Different types of genetic variants exist. Commonly, people look at single nucleotide polymorphisms (SNPs, sometimes also known as single nucleotide variants, SNVs). Other classes include small insertions and deletions (known collectively as indels), as well as larger structural variants, such as large insertions, deletions, inversions and translocations. Some of these larger ones are described as copy number variants, CNVs).

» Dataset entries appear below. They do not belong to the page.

import Summits.BirchSwinnertonDyer.Rank1Residual.X2.RouteGThreeTorsionCount
import Summits.BirchSwinnertonDyer.BirchSwinnertonDyer.Theorems.Rank1ResidualIntModelReduction
import Literature.NumberTheory.EllipticCurves.BinaryQuarticFiniteFieldSolubilityProofs
import HarnessLib

/-!
# Route G at `p = 3`: `3 ∣ #Ẽ(𝔽_ℓ)` from an EXPLICIT point of order `3` over `𝔽_ℓ` — no kernel point count
# (cell `bsd-eis`, seat `bsd-eis-k5-c3` g2; THEOREMS ONLY, nothing booked)

HONEST FRAMING (FULL-BSD rank-≤1 programme D-0033, cell `bsd-eis`; row A10). The route-G displays evaluate
Greenberg–Vatsal's local invariant `d_ℓ` at a GOOD place `ℓ ≠ 3` of one curve from `3 ∣ ℓ + 1 − a_ℓ = #Ẽ(𝔽_ℓ)`
(`X2/LocalDeltaCalculus.lean`). `X2/RouteGThreeTorsionCount.lean` (ky g4) removed the kernel point count when the
curve has a RATIONAL point of order `3`. The non-split A10 targets have none (their rational `3`-isogeny kernel is
`{O, ±P}` with `P` defined over a real quadratic field), and their relatives found OUTSIDE Cremona's table have bad
primes far beyond the reach of a kernel point count. This file gives the count-free certificate that still applies:
an explicit point `(x̄, ȳ) ∈ Ẽ(𝔽_ℓ)` with `Ψ₃(x̄) = 0`, `Ψ₂Sq(x̄) ≠ 0` has order exactly `3` (Silverman III Ex. 3.7,
the tree's `three_smul_some_eq_zero_iff` over ANY field), so `3 ∣ #Ẽ(𝔽_ℓ) = ℓ + 1 − a_ℓ` (Lagrange). For a curve with a
rational `3`-isogeny of kernel `{O, ±P}`, `x(P) ∈ ℚ`, such a point exists at every good `ℓ` where `y(P)` reduces into
`𝔽_ℓ` (half of the primes), and at the other good `ℓ ≡ 2 (mod 3)` some other root of `Ψ₃ mod ℓ` carries one.
* `addOrderOf_eq_three_of_eval_Ψ₃_field` — the order-`3` criterion over an arbitrary field;
* `three_dvd_natCard_point_of_eval_Ψ₃` — `3 ∣ #W(F)` over a finite field;
* `three_dvd_natGenerator_add_one_sub_frobeniusTraceAt_of_modPoint` — the display form: for a globally minimal `W/ℚ`
  with integer model `E₀` and a prime `ℓ`, a point of order `3` on `E₀ mod ℓ` gives `3 ∣ ℓ(v) + 1 − a_v(W)` at the
  place `v` of `ℓ` (the hypothesis `hdvd` of `dMultiplicity_of_hasGoodReductionAt_of_dvd`).
References: [SilvermanAEC2009] III Ex. 3.7, V.§1; [GreenbergVatsal2000] §2 Prop. (2.4).
-/

set_option autoImplicit false

noncomputable section

open scoped Classical

open WeierstrassCurve NumberField IsDedekindDomain Literature.NumberTheory.EllipticCurves
  Summit.BirchSwinnertonDyer.BirchSwinnertonDyer.Rank1Residual.IntModel

namespace Summit.BirchSwinnertonDyer.Rank1Residual.X2.RouteGThreeTorsion

/-- **A nonsingular point `(x₀, y₀)` with `Ψ₃(x₀) = 0` and `Ψ₂Sq(x₀) ≠ 0` has order exactly `3`, over ANY field**
(`3·P = O` by the division polynomial, `P ≠ O`; Silverman III Ex. 3.7; the field-generic form of
`addOrderOf_eq_three_of_eval_Ψ₃`). [cite: SilvermanAEC2009, III Ex. 3.7] -/
theorem addOrderOf_eq_three_of_eval_Ψ₃_field {F : Type*} [Field F] [DecidableEq F] (V : WeierstrassCurve F)
    {x₀ y₀ : F} (hP : V.toAffine.Nonsingular x₀ y₀) (hψ : V.Ψ₃.eval x₀ = 0) (hd : V.Ψ₂Sq.eval x₀ ≠ 0) :
    addOrderOf (Affine.Point.some x₀ y₀ hP) = 3 := by
  have hy : y₀ ≠ V.toAffine.negY x₀ y₀ := by
    intro e
    apply hd
    rw [← sub_negY_sq_eq_eval_Ψ₂Sq _ hP.left, sub_eq_zero.mpr e, zero_pow two_ne_zero]
  have h3 : (3 : ℤ) • (Affine.Point.some x₀ y₀ hP) = 0 :=
    (WeierstrassCurve.three_smul_some_eq_zero_iff (V := V) hP hy).mpr (by rw [ψ_three, Polynomial.evalEval_C, hψ])
  have h3' : (3 : ℕ) • (Affine.Point.some x₀ y₀ hP) = 0 := by
    rw [← natCast_zsmul]; exact_mod_cast h3
  haveI : Fact (Nat.Prime 3) := ⟨Nat.prime_three⟩
  exact addOrderOf_eq_prime h3' (Affine.Point.some_ne_zero hP)

/-- **`3 ∣ #W(F)` over a finite field `F` from an explicit point of order `3`** (Lagrange). [cite: SilvermanAEC2009, III Ex. 3.7] -/
theorem three_dvd_natCard_point_of_eval_Ψ₃ {F : Type*} [Field F] [Finite F] [DecidableEq F]
    (V : WeierstrassCurve F) {x₀ y₀ : F} (hP : V.toAffine.Nonsingular x₀ y₀) (hψ : V.Ψ₃.eval x₀ = 0)
    (hd : V.Ψ₂Sq.eval x₀ ≠ 0) : 3 ∣ Nat.card V.toAffine.Point := by
  haveI := BinaryQuartic.finite_point V
  exact addOrderOf_eq_three_of_eval_Ψ₃_field V hP hψ hd ▸ addOrderOf_dvd_natCard _

/-- **`3 ∣ ℓ + 1 − a_ℓ = #Ẽ(𝔽_ℓ)` at the place of a prime `ℓ` from a point of order `3` on the integer model mod `ℓ`**
(globally minimal `W` with integer model `E₀`; `a_ℓ(W) = ℓ + 1 − #(E₀ mod ℓ)(𝔽_ℓ)` is the tree's `frobeniusTrace_eq`) —
the hypothesis of `dMultiplicity_of_hasGoodReductionAt_of_dvd` at `p = 3`, obtained WITHOUT a point count and WITHOUT a
rational `3`-torsion point. [cite: SilvermanAEC2009, III Ex. 3.7] [cite: GreenbergVatsal2000, §2 Prop. (2.4)] -/
theorem three_dvd_natGenerator_add_one_sub_frobeniusTraceAt_of_modPoint (W : WeierstrassCurve ℚ) [W.IsElliptic]
    [W.IsGloballyMinimal] {E₀ : WeierstrassCurve ℤ} (hI : integralModelInt W = E₀) (ℓ : ℕ) (hℓ : ℓ.Prime)
    {x₀ y₀ : ZMod ℓ} (hP : (E₀.map (Int.castRingHom (ZMod ℓ))).toAffine.Nonsingular x₀ y₀)
    (hψ : (E₀.map (Int.castRingHom (ZMod ℓ))).Ψ₃.eval x₀ = 0)
    (hd : (E₀.map (Int.castRingHom (ZMod ℓ))).Ψ₂Sq.eval x₀ ≠ 0) :
    ((3 : ℕ) : ℤ) ∣ (Rat.HeightOneSpectrum.natGenerator
        ((Rat.HeightOneSpectrum.primesEquiv (R := 𝓞 ℚ)).symm ⟨ℓ, hℓ⟩) + 1 -
      W.frobeniusTraceAt ((Rat.HeightOneSpectrum.primesEquiv (R := 𝓞 ℚ)).symm ⟨ℓ, hℓ⟩) : ℤ) := by
  haveI : Fact ℓ.Prime := ⟨hℓ⟩
  have hdvd : 3 ∣ Nat.card ((E₀.map (Int.castRingHom (ZMod ℓ))).toAffine.Point) :=
    three_dvd_natCard_point_of_eval_Ψ₃ _ hP hψ hd
  have hgen : Rat.HeightOneSpectrum.natGenerator
      ((Rat.HeightOneSpectrum.primesEquiv (R := 𝓞 ℚ)).symm ⟨ℓ, hℓ⟩) = ℓ :=
    congrArg Subtype.val (Equiv.apply_symm_apply (Rat.HeightOneSpectrum.primesEquiv (R := 𝓞 ℚ)) _)
  have hev : Rat.HeightOneSpectrum.primesEquiv (R := 𝓞 ℚ)
      ((Rat.HeightOneSpectrum.primesEquiv (R := 𝓞 ℚ)).symm ⟨ℓ, hℓ⟩) = ⟨ℓ, hℓ⟩ := Equiv.apply_symm_apply _ _
  rw [hgen, WeierstrassCurve.frobeniusTraceAt_eq_frobeniusTrace, hev]
  show ((3 : ℕ) : ℤ) ∣ (ℓ : ℤ) + 1 - W.frobeniusTrace ℓ
  rw [frobeniusTrace_eq hI rfl]
  rw [show (ℓ : ℤ) + 1 - ((ℓ : ℤ) + 1 - (Nat.card ((E₀.map (Int.castRingHom (ZMod ℓ))).toAffine.Point) : ℤ)) =
      (Nat.card ((E₀.map (Int.castRingHom (ZMod ℓ))).toAffine.Point) : ℤ) by ring]
  exact_mod_cast hdvd

end Summit.BirchSwinnertonDyer.Rank1Residual.X2.RouteGThreeTorsion

end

Here, we aim to identify genetic variation and genotypes from short paired-end Illumina reads. First, we will map the reads from each individual to a reference assembly similar to the one created in the previous practical (you can use your assembly too, but that is better left as an exercise for later!). Then we will find the positions where at least some of the individuals differ from the reference genome sequence (and from each other).

2. Pipeline

We will analyse subsets of whole-genome sequences of several fire ant individuals. The fire ant, Solenopsis invicta, is notable for having two colony types, with some colonies having one queen and other colonies having multiple queens. Previous work showed that this trait is associated with the B vs. b alleles of a genetic marker. In this practical, we aim to understand whether there are multiple genetic differences between B and b ants. As a reminder, all ants in single queen colonies carry the B allele of the genetic marker, while individuals carrying the b alelles exist exclusively in multiple queen colonies.

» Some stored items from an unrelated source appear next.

/-- **DEAD** (corner depth `e`): if `ρ+e ≤ 2d−2` (and `|2| < 1`) then for each slot `i` some `u ∈ S_F` has `χ_i(u) ≠ 1` (witnesses built from the break-level non-norm `c`,
toolkit §2, with `|c − 1| ≤ |ϖ|^{ρ+e}`; the second stabiliser congruence is solved EXACTLY, so the corner depth costs nothing; the slot `i = 2` uses `|1 + f| = 1`).
[cite: Serre1979, Ch. V §3 Cor. 3] [cite: Kottwitz1986BaseChangeUnits, §1 pp. 240–241] -/
theorem exists_mem_fixedUnitStabilizer_chiVec_ne_one_corner [CompleteSpace K] [Finite 𝓀[K]] {σ : K →+* K} {ϖ : K} {d t : ℕ}
    (hD : IsRamifiedQuadraticDatum σ ϖ d t) (h2 : Valued.v (2 : K) < 1)
    (ρ e : ℕ) {x ζ f : K} (hx : Valued.v x = 1) (hζ : Valued.v ζ = 1) (hσf : σ f = f) (hf : Valued.v f = 1) (h1f : Valued.v (1 + f) = 1)
    (V : GL (Fin 3) K) (hV : (V : Matrix (Fin 3) (Fin 3) K) = !![1, 0, 0; x, ϖ ^ ρ, 0; x * ζ + f * (x * ζ), ϖ ^ ρ * ζ, ϖ ^ (2 * ρ + e)])
    (hρ : ρ + e ≤ 2 * d - 2) (i : Fin 3) :
    ∃ u ∈ fixedUnitStabilizer σ (latt (V : Matrix (Fin 3) (Fin 3) K)), chiVec σ i (fun j => ((u j : Kˣ) : K)) ≠ 1 := by
  obtain ⟨hσ, hvσ, hϖ, hfix, hd, hd1, ht⟩ := id hD
  have hϖ0 : ϖ ≠ 0 := fun h => by rw [h, map_zero] at hϖ; exact (exp_ne_zero hϖ.symm).elim
  have hϖ1 : Valued.v ϖ ≤ 1 := by rw [hϖ, ← exp_zero, exp_le_exp]; norm_num
  have hf0 : f ≠ 0 := fun h => by rw [h, map_zero] at hf; exact zero_ne_one hf
  have hd2 : 2 ≤ d := F0P3cDyRamDiagonalKappaCoreHangingClass.two_le_d_of_v_two_lt_one hD h2
  -- the break-level non-norm `c`, `|c − 1| ≤ |ϖ|^{ρ+e}`, `|c − 1| < 1`
  obtain ⟨c, hσc, hc1, hcd, hcn⟩ := exists_fixed_unit_not_norm_v_sub_one_le hD h2
  have hc0 : c ≠ 0 := fun h => by rw [h, map_zero] at hc1; exact zero_ne_one hc1
  have hcρ : Valued.v (c - 1) ≤ Valued.v ϖ ^ (ρ + e) := by
    refine hcd.trans ?_
    rw [v_varpi_pow hϖ, exp_le_exp]; omega
  have hc1ρ : Valued.v (1 - c) ≤ Valued.v ϖ ^ (ρ + e) := by rw [← neg_sub, Valuation.map_neg]; exact hcρ
  have hclt : Valued.v (1 - c) < 1 := by
    rw [← neg_sub, Valuation.map_neg]
    refine hcd.trans_lt ?_
    rw [← exp_zero, exp_lt_exp]; omega
  have hωc : normSign σ c = -1 := normSign_of_not_isNorm σ hcn
  have hω1 : normSign σ (1 : K) = 1 := normSign_one σ
  -- membership letters (★ corner lemma at `s = 0`, corner depth `e`, lineariser `1∕f`)
  have hV0 : (V : Matrix (Fin 3) (Fin 3) K) = !![1, 0, 0; x, ϖ ^ ρ, 0; x * ζ + f * (x * ζ), ϖ ^ ρ * ζ, ϖ ^ (2 * ρ + 0 + e)] := by rw [Nat.add_zero]; exact hV
  have key : ∀ {u : Fin 3 → Kˣ}, u ∈ fixedUnitTorus σ 3 →
      Valued.v (((u 2 : Kˣ) : K) - u 1) ≤ Valued.v ϖ ^ (ρ + e) → Valued.v (f⁻¹ * (((u 2 : Kˣ) : K) - u 1) + (((u 2 : Kˣ) : K) - u 0)) ≤ Valued.v ϖ ^ (2 * ρ + e) →
        u ∈ fixedUnitStabilizer σ (latt (V : Matrix (Fin 3) (Fin 3) K)) := fun {u} huT h21 h20 =>
    (mem_fixedUnitStabilizer_latt_glued_corner_iff (σ := σ) hϖ0 hϖ1 ρ 0 e (x := x) (ζ := ζ) (y'' := f * (x * ζ)) (g := f⁻¹) hx hζ
      (by rw [pow_zero, map_mul, map_mul, hf, hx, hζ, one_mul, one_mul]) (by rw [pow_zero, mul_one, map_inv₀, hf, inv_one])
      (by rw [show x * ζ - f⁻¹ * (f * (x * ζ)) = 0 by rw [← mul_assoc, inv_mul_cancel₀ hf0, one_mul, sub_self], map_zero]; exact zero_le) V hV0 huT).2 ⟨by rw [Nat.add_zero]; exact h21, h20⟩
  -- a unit builder
  have mkU : ∀ a : K, Valued.v a = 1 → ∃ au : Kˣ, (au : K) = a := fun a ha =>
    ⟨Units.mk0 a (fun h => by rw [h, map_zero] at ha; exact zero_ne_one ha), rfl⟩
  fin_cases i
  · -- i = 0: u = (1 + (1 − c)∕f, c, 1), χ_0(u) = ω(c)ω(1) = −1
    set a : K := 1 + f⁻¹ * (1 - c) with ha
    have hσa : σ a = a := by rw [ha, map_add, map_one, map_mul, map_inv₀, hσf, map_sub, map_one, hσc]
    have hsm : Valued.v (f⁻¹ * (1 - c)) < 1 := by rw [map_mul, map_inv₀, hf, inv_one, one_mul]; exact hclt
    have hva : Valued.v a = 1 := by rw [ha, Valuation.map_add_eq_of_lt_left _ (by rwa [map_one]), map_one]
    obtain ⟨au, hau⟩ := mkU a hva
    obtain ⟨cu, hcu⟩ := mkU c hc1
    refine ⟨![au, cu, 1], key ?_ ?_ ?_, ?_⟩
    · rw [mem_fixedUnitTorus_iff]
      refine ⟨fun j => ?_, fun j => ?_⟩ <;> fin_cases j
      · show Valued.v (au : K) = 1; rw [hau]; exact hva
      · show Valued.v (cu : K) = 1; rw [hcu]; exact hc1
      · show Valued.v ((1 : Kˣ) : K) = 1; rw [Units.val_one, map_one]
      · show σ (au : K) = au; rw [hau]; exact hσa
      · show σ (cu : K) = cu; rw [hcu]; exact hσc
      · show σ ((1 : Kˣ) : K) = (1 : Kˣ); rw [Units.val_one, map_one]
    · show Valued.v (((1 : Kˣ) : K) - cu) ≤ _
      rw [Units.val_one, hcu]; exact hc1ρ
    · show Valued.v (f⁻¹ * (((1 : Kˣ) : K) - cu) + (((1 : Kˣ) : K) - au)) ≤ _
      rw [Units.val_one, hcu, hau, ha, show f⁻¹ * (1 - c) + (1 - (1 + f⁻¹ * (1 - c))) = 0 by ring, map_zero]; exact zero_le
    · rw [chiVec_apply]
      show normSign σ (cu : K) * normSign σ ((1 : Kˣ) : K) ≠ 1
      rw [hcu, Units.val_one, hωc, hω1]; norm_num
  · -- i = 1: u = (c, 1 + f(1 − c), 1), χ_1(u) = ω(c)ω(1) = −1
    set a : K := 1 + f * (1 - c) with ha
    have hσa : σ a = a := by rw [ha, map_add, map_one, map_mul, hσf, map_sub, map_one, hσc]
    have hsm : Valued.v (f * (1 - c)) ≤ Valued.v ϖ ^ (ρ + e) := by rw [map_mul, hf, one_mul]; exact hc1ρ
    have hva : Valued.v a = 1 := by
      have hlt : Valued.v (f * (1 - c)) < 1 := by rw [map_mul, hf, one_mul]; exact hclt
      rw [ha, Valuation.map_add_eq_of_lt_left _ (by rwa [map_one]), map_one]
    obtain ⟨au, hau⟩ := mkU a hva
    obtain ⟨cu, hcu⟩ := mkU c hc1
    refine ⟨![cu, au, 1], key ?_ ?_ ?_, ?_⟩
    · rw [mem_fixedUnitTorus_iff]
      refine ⟨fun j => ?_, fun j => ?_⟩ <;> fin_cases j
      · show Valued.v (cu : K) = 1; rw [hcu]; exact hc1
      · show Valued.v (au : K) = 1; rw [hau]; exact hva
      · show Valued.v ((1 : Kˣ) : K) = 1; rw [Units.val_one, map_one]
      · show σ (cu : K) = cu; rw [hcu]; exact hσc
      · show σ (au : K) = au; rw [hau]; exact hσa
      · show σ ((1 : Kˣ) : K) = (1 : Kˣ); rw [Units.val_one, map_one]
    · show Valued.v (((1 : Kˣ) : K) - au) ≤ _
      rw [Units.val_one, hau, ha, show (1 : K) - (1 + f * (1 - c)) = -(f * (1 - c)) by ring, Valuation.map_neg]; exact hsm
    · show Valued.v (f⁻¹ * (((1 : Kˣ) : K) - au) + (((1 : Kˣ) : K) - cu)) ≤ _
      rw [Units.val_one, hcu, hau, ha, show f⁻¹ * (1 - (1 + f * (1 - c))) + (1 - c) = 0 by field_simp; ring, map_zero]; exact zero_le
    · rw [chiVec_apply]
      show normSign σ (cu : K) * normSign σ ((1 : Kˣ) : K) ≠ 1
      rw [hcu, Units.val_one, hωc, hω1]; norm_num
  · -- i = 2: u = (1 − t∕f, 1 + t, 1), t = (1 − c)∕(1∕f + c): u₀∕u₁ = c, so χ_2(u) = ω(u₀)ω(u₁) = ω(c·u₁)ω(u₁) = −1
    have hgc : Valued.v (f⁻¹ + c) = 1 := by
      have e : f⁻¹ + c = f⁻¹ * (1 + f) + (c - 1) := by field_simp; ring
      have h1 : Valued.v (f⁻¹ * (1 + f)) = 1 := by rw [map_mul, map_inv₀, hf, inv_one, one_mul, h1f]
      have hlt : Valued.v (c - 1) < 1 := by rw [← neg_sub, Valuation.map_neg]; exact hclt
      rw [e, Valuation.map_add_eq_of_lt_left _ (by rwa [h1]), h1]
    have hgc0 : f⁻¹ + c ≠ 0 := fun h => by rw [h, map_zero] at hgc; exact zero_ne_one hgc
    set τ : K := (1 - c) / (f⁻¹ + c) with hτ
    have hστ : σ τ = τ := by rw [hτ, map_div₀, map_sub, map_one, hσc, map_add, map_inv₀, hσf, hσc]
    have hvτ : Valued.v τ ≤ Valued.v ϖ ^ (ρ + e) := by rw [hτ, map_div₀, hgc, div_one]; exact hc1ρ
    have hvτ1 : Valued.v τ < 1 := by rw [hτ, map_div₀, hgc, div_one]; exact hclt
    set a₁ : K := 1 + τ with ha₁
    set a₀ : K := 1 - f⁻¹ * τ with ha₀
    have hσa₁ : σ a₁ = a₁ := by rw [ha₁, map_add, map_one, hστ]
    have hσa₀ : σ a₀ = a₀ := by rw [ha₀, map_sub, map_one, map_mul, map_inv₀, hσf, hστ]
    have hva₁ : Valued.v a₁ = 1 := by rw [ha₁, Valuation.map_add_eq_of_lt_left _ (by rwa [map_one]), map_one]
    have hva₀ : Valued.v a₀ = 1 := by
      have hlt : Valued.v (-(f⁻¹ * τ)) < 1 := by rw [Valuation.map_neg, map_mul, map_inv₀, hf, inv_one, one_mul]; exact hvτ1
      rw [ha₀, sub_eq_add_neg, Valuation.map_add_eq_of_lt_left _ (by rwa [map_one]), map_one]
    have hratio : a₀ = c * a₁ := by
      have hτm : τ * (f⁻¹ + c) = 1 - c := by rw [hτ, div_mul_cancel₀ _ hgc0]
      rw [ha₀, ha₁]; linear_combination -hτm
    obtain ⟨au₀, hau₀⟩ := mkU a₀ hva₀
    obtain ⟨au₁, hau₁⟩ := mkU a₁ hva₁
    have ha₁0 : a₁ ≠ 0 := fun h => by rw [h, map_zero] at hva₁; exact zero_ne_one hva₁
    refine ⟨![au₀, au₁, 1], key ?_ ?_ ?_, ?_⟩
    · rw [mem_fixedUnitTorus_iff]
      refine ⟨fun j => ?_, fun j => ?_⟩ <;> fin_cases j
      · show Valued.v (au₀ : K) = 1; rw [hau₀]; exact hva₀
      · show Valued.v (au₁ : K) = 1; rw [hau₁]; exact hva₁
      · show Valued.v ((1 : Kˣ) : K) = 1; rw [Units.val_one, map_one]
      · show σ (au₀ : K) = au₀; rw [hau₀]; exact hσa₀
      · show σ (au₁ : K) = au₁; rw [hau₁]; exact hσa₁
      · show σ ((1 : Kˣ) : K) = (1 : Kˣ); rw [Units.val_one, map_one]
    · show Valued.v (((1 : Kˣ) : K) - au₁) ≤ _
      rw [Units.val_one, hau₁, ha₁, show (1 : K) - (1 + τ) = -τ by ring, Valuation.map_neg]; exact hvτ
    · show Valued.v (f⁻¹ * (((1 : Kˣ) : K) - au₁) + (((1 : Kˣ) : K) - au₀)) ≤ _
      rw [Units.val_one, hau₁, hau₀, ha₁, ha₀, show f⁻¹ * (1 - (1 + τ)) + (1 - (1 - f⁻¹ * τ)) = 0 by ring, map_zero]; exact zero_le
    · rw [chiVec_apply]
      show normSign σ (au₀ : K) * normSign σ (au₁ : K) ≠ 1
      rw [hau₀, hau₁, hratio, normSign_mul_eq_neg_of_not_norm hD hσc hcn hσa₁ ha₁0, neg_mul, normSign_mul_self σ a₁]
      norm_num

We will use a subset of the reads from whole-genome sequencing of 14 male fire ants. Samples 1B to 7B are from single-queen colonies, samples 1b to 7b are from multiple-queen colonies. Ants are haplodiploid, which means that females are diploid and males are haploid. Here we will use only males, so all our samples are haploid, which makes variant calling easier. Bacteria and yeast are typically also haploid. For highly inbred strains of many laboratory organisms, most of the genome similarly lacks genetic diversity.

The aim of this practical is to genotype these 14 individuals. We will:

Align the reads of each individual to a reference genome assembly using the aligner bowtie2.
Find positions that differ between each individual and the reference with the software samtools and bcftools.
Filter the SNP calls to produce a set of good-quality SNPs.
Visualise the alignments and the SNP calls in the genome browser IGV.

We recommend that you create a directory for this work following the same principles as in the last few practicals (e.g., 2023-10-02-mapping). You should have subdirectories called input, results and tmp and a WHATIDID.txt file in which to log your commands. Create a symlink (using ln -s) from the reference genome /shared/data/popgen/reference.fa and the directory containing the reads /shared/data/popgen/reads to input subdirectory:

Note: Remember to keep your commands in the WHATIDID.txt file.

2023-10-02-mapping/
├── input
│   ├── -> /shared/data/popgen/reference.fa
│   └── -> /shared/data/popgen/reads
├── results
├── tmp
└── WHATIDID.txt

To check that the reference genome and the reads directory are linked (not copied) in the input directory, you could use one of the following commands from your input directory:

ls -al

Check how many scaffolds there are in the reference genome:

grep "^>" input/reference.fa

Question: Have a look at the .fq.gz files (ls input/reads).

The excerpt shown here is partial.